L'Enregistrement vivait dans le religion de l'écrit. Depuis le Moyen Âge, son rôle principal était d'analyser les actes notariés et les contrats sous seings privés pour les soumettre à la formalité attestant leur authenticité et percevoir les droits dus en conséquence. C'était donc l'une des meilleures écoles possibles de formation à l'art de rédiger. À ce détail près que les tournures employées étaient souvent celles des commis du Grand Siècle, le XVIIIème. Par exemple, les comptes présentés à l'autorité hiérarchique étaient dénommés comptes de clerc à maftre. La précision devait aller de pair avec le respect des fonnes. Tout devait être dit ou écrit comme il le fallait. L'omission de l'un des états à "produire" en fin de mois était impardonnable. Peu importait qu'il soit condamné à porter indéfiniment la mention "néant". Il arrivait même que l'auteur de la faute reçoive une note demandant en termes courtois mais comminatoires "pour quels motifs il avait cru devoir oublier" de transmettre cet état.

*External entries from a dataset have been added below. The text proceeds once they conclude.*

/-!
# Chen 2020: the generalised Constantin–Lax–Majda equation WITH DISSIPATION on the real line —
# self-similar blow-up survives viscosity for `a` near `1/2` (Thm 1.1); the equation, its
# velocity law and its classical solutions typed on the line

HONEST FRAMING (cell ns-blowup GROUP B «PROFILE SEARCH», zone Z3 = the 1-D viscous gCLM/OSW sheet;
human rulings D-0035/D-0074): **1-D MODEL (viscous gCLM/OSW), not Euler/NS.** Nothing in this file is a
statement about Navier–Stokes; it types the printed theorem the Z3 line-sheet rows lean on.

Analysis/FluidPDE statements file (ONE NAMED FACT with cite tag; the notions it needs are definitions with
bodies; the small API is proved). Source: J. Chen, *Singularity formation and global well-posedness for
the generalized Constantin–Lax–Majda equation with dissipation*, Nonlinearity **33** (2020) 2502–2532 =
arXiv:1908.09385 [Chen2020DissipativeGCLM]. The equation (eq. (1.1) of the source, "the full model") is

  `ω_t + a u ω_x = u_x ω − ν 𝓛 ω`,  `u_x = H ω`  on `ℝ × [0, T)`,

`a ∈ ℝ` the Okamoto–Sakajo–Wunsch parameter [cite: OkamotoSakajoWunsch2008, eq. (3)] (`a = 0` CLM,
`a = 1` De Gregorio, `a = −1` Córdoba–Córdoba–Fontelos), `H` the Hilbert transform on the line with the
convention `Hω(x) = (1/π) p.v. ∫ ω(y)/(x − y) dy` (source §2.3: "`u_x(0) = −(1/π)∫ ω/y dy`"), and in
Theorem 1.1 `𝓛 = −∂_xx` (full viscosity), i.e.

  `ω_t + a u ω_x = u_x ω + ν ω_xx`,  `u_x = H ω`.                                            (V)

* `chen2020_viscous_gCLM_blowup_near_half` — **Theorem 1.1** (p. 4 of the arXiv text, §1.4 "Main
  results"): "Consider (gCLM) with `𝓛ω = −∂_xx ω`. There exists `δ > 0` such that for
  `a ∈ (1/2 − δ, 1/2 + δ)`, `0 ≤ ν ≤ 1`, (V) develops a self-similar singularity in finite time for some
  `C_c^∞` initial data." Printed mechanism (§2): for `a = 1/2`, `ν = 0` the self-similar profile equation
  `(c_l x + ½U)Ω_x = (c_ω + U_x)Ω`, `U_x = HΩ`, has the EXACT solution (2.3)
  `Ω = −2bx/(x² + b²)²`, `U = x/(b² + x²)`, `U_x = (b² − x²)/(b² + x²)²`, `c_l = 1/3`, `c_ω = −1`,
  `b = √(3/8)` (independently [cite: LushnikovSilantyevSiegel2021, Thm 2]); since `c_l = 1/3 < 1/2` the
  diffusion is asymptotically negligible in the dynamic-rescaling variables (`ν(τ) ≤ e^{−τ/4}ν(0)`,
  (2.27)), and a weighted `L² ∩ H⁴` nonlinear stability estimate around the approximate profile with the
  normalisation `c_l(τ) = −a u_x(0)`, `c_ω(τ) = −u_x(0) − ν(τ)ω_xxx(τ,0)/ω̄_x(0)` (2.8) gives exponential
  convergence to an exact self-similar profile and hence blow-up at `T = t(∞) < ∞` (§2.1: "`|ω(C_l(τ)x,
  t(τ))| ≥ e^{Cτ}|ω̃(x,τ)|` blows up at finite time").
  This is the printed theorem nearest to the cell's SHEET-ℝ exact row `c_l = 1/3` (the double-pole family
  of `Summit.NavierStokesRegularity.OSWSelfSimilar.SheetRowThirdExactFamily`, whose `inviscid_edge`
  `a = 1/2`, `A = 16/3` IS (2.3) after `x = b·y`: `−2bx/(x²+b²)² = −(2/b²)·y/(1+y²)² = −(16/3)·y/(1+y²)²`),
  and the only printed blow-up theorem for the gCLM with FULL viscosity at `a > 0` (state of the art as
  listed in [cite: AmbroseLushnikovSiegelSilantyev2024, §1]: Schochet 1986 explicit `a = 0` solutions
  [cite: Schochet1986]; Córdoba–Córdoba–Fontelos `a = −1`; this theorem).

## Rendering (read before citing)

* **Hilbert transform on the line** `lineHilbert f x`: the principal value written in the absolutely
  convergent split form `(1/π)·(∫_{(−1,1)} (f(x−u) − f(x))/u du + ∫_{|u| ≥ 1} f(x−u)/u du)` (the form of
  `Literature/Analysis/Fourier/HilbertTransformDecay.lean`, which is `π·H`; `∫_{ε<|u|<1} du/u = 0` makes it
  the p.v. for every `C¹ ∩ L¹` slice — all slices below are `C² ∩ L¹`). Convention check against the source:
  `lineHilbert f 0 = −(1/π) p.v.∫ f(y)/y dy` = the source's `u_x(0)`; `H[b/(x²+b²)] = x/(x²+b²)`.
* **Velocity** `lineVelocity f x = ∫₀ˣ lineHilbert f`: the solution of `u_x = Hω` with `u(0) = 0` — the
  normalisation of the ODD symmetry class in which Theorem 1.1 lives (its profile (2.3), approximate
  profile (2.7) and perturbations are odd in `x`: §2.2 "`ω_xx(0) = 0` by odd-even symmetry"; for odd `ω`,
  `Hω` is even and `u` is the odd primitive). The fact below quantifies over ODD data and solutions only.
* **Classical solution on `ℝ × [0,T)`** `IsGCLMLineSolution a ν ω T` (`ω t x`, time first): every slice
  `ω t`, `t ∈ [0,T)`, is `C²` and integrable (so `lineHilbert`/`lineVelocity` are the true `Hω`, `u`); at every
  `x` the orbit `t ↦ ω t x` is continuous from the right at `t = 0` (the datum is attained) and for
  `t ∈ (0,T)` has time-derivative `−a·u·ω_x + (Hω)·ω + ν·ω_xx` (eq. (V)). This class CONTAINS the
  solutions of the source: the a-priori bound `E(t) < E₀` of §2.5–2.6 controls the rescaled solution in
  `L²(φ) ∩ H⁴(ψ)` with `φ = (x²+b²)³/(2bx⁴) ≥ x²/(2b)` (2.9), so every slice is `C³` (Sobolev) and
  integrable (`∫|ω| ≤ ‖(1+x²)^{1/2}ω‖_{L²}‖(1+x²)^{−1/2}‖_{L²}`), in rescaled and hence in physical
  variables; an existence statement over this class is therefore implied by the printed one.
* **Odd class**: §2.2 "`ω̄` is odd. We consider the equation of any perturbation … with `ω(0,·)` being odd
  … Clearly, the equation preserves the property that `ω(t,·)` is odd during the evolution." — the
  blow-up solution of Theorem 1.1 is odd in `x` at all times, which is what the fact records.
* **"develops a self-similar singularity in finite time"** is rendered by its printed CONSEQUENCE (§2.1):
  `sup_x |ω(x,t)|` is unbounded on `[0,T)` — `∀ M, ∃ t ∈ [0,T), ∃ x, M < |ω t x|`. The convergence to the
  profile in rescaled variables (§2.6) is NOT rendered; the fact is therefore WEAKER than print.

## What is deliberately NOT here

No proof of the fact (weighted `L²(φ) ∩ H⁴(ψ)` energy estimates (2.9)–(2.30) around the approximate
profile; ≈ 10 pages). NOT typed: Theorem 1.3 (global well-posedness for data of fixed sign / odd with
`ω₀ ≥ 0` on `x > 0`, and the one-point blow-up criterion `∫₀ᵀ u_x(0,t) dt = +∞` for odd data with
`ω₀ ≤ 0` on `x > 0`) — it is stated for the NONLOCAL slightly subcritical operators (1.4)–(1.5)
(`𝓛ω = P.V.∫ (ω(x) − ω(x−y)) m(|y|)/|y|² dy`, `m ↑`, `m(0+) = 0`, `r m(r)^{1/2}∫_r^1 ds/(s²m(s)) → ∞`), a
class that does not contain `−∂_xx`; Theorem 1.5 (global well-posedness for `a ≤ −1`, `Λ^γ`,
`γ ∈ [|a|⁻¹, 2]`) — outside the cell's `a > 0` sheet; Remark 1.2 (the `a ≈ 0` argument covers only
`Λ^γ`, `γ ∈ [0,1)`). The exact-profile algebra of (2.3) is kernel-checked on the cell side
(`SheetRowThirdExactFamily.inviscid_edge`, `rowResidual_third_eq_zero`) and is cited, not restated, here.
Nothing here asserts anything about Euler or Navier–Stokes.

## References

* J. Chen, Nonlinearity 33 (2020) 2502–2532, doi:10.1088/1361-6544/ab74b0 = arXiv:1908.09385: §1 eq.
  (1.1), §1.4 Thm 1.1 (p. 4 of the held text `paper:arxiv-1908.09385`, chunk 4), §2 (2.3), §2.1–2.2
  (chunks 6–7). [Chen2020DissipativeGCLM]
* H. Okamoto, T. Sakajo, M. Wunsch, Nonlinearity 21 (2008) 2447–2461, eq. (3) (the parameter `a`; tree
  `Literature.Analysis.FluidPDE.OkamotoSakajoWunsch2008`). [OkamotoSakajoWunsch2008]
* P. M. Lushnikov, D. A. Silantyev, M. Siegel, J. Nonlinear Sci. 31 (2021) 82, Thm 2 (the `a = 1/2`
  closed form). [LushnikovSilantyevSiegel2021]
* D. M. Ambrose, P. M. Lushnikov, M. Siegel, D. A. Silantyev, Nonlinearity 37 (2024) = arXiv:2207.07548,
  §1 (state of the art with dissipation), §5.1 (Schochet's solution, corrected constant
  `K_± = 24(3 ± √6)`), §5.2. [AmbroseLushnikovSiegelSilantyev2024]
* S. Schochet, Comm. Pure Appl. Math. 39 (1986) 531–537. [Schochet1986]
-/

noncomputable section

Il ne lui restait qu'à inventer une vague excuse, sachant que, de toute façon, il recevrait par la suite une seconde note se terminant par la formule sacramentelle: "On se plaît à espérer que de tels errements ne se renouvelleront pas. S'il en était autrement, la bonne opinion que l'on a de M. X serait à réviser". Cependant, ce style avait grande allure bien qu'il sacrifiât trop souvent l'élégance à la nécessité de la concision et abusât parfois de longues phrases conçues à la manière cicéronnienne. Il fallait, quelle qu'en soit la difficulté, que l'exposé des faits soit suivi d'une argumentation démontrant implacablement comment les textes en vigueur s'appliquaient aux cas d'espèce.
ÊTRE À LA FOIS FIN JURISTE ET NÉGOCIATEUR HABILE

Le maniement du bon style facilitait considérablement la mise en œuvre sur tous les points du territoire d'une même logique et d'une même culture juridique, ce qui rendait possible une vision rigoureusement identique des conceptions de l'Administration.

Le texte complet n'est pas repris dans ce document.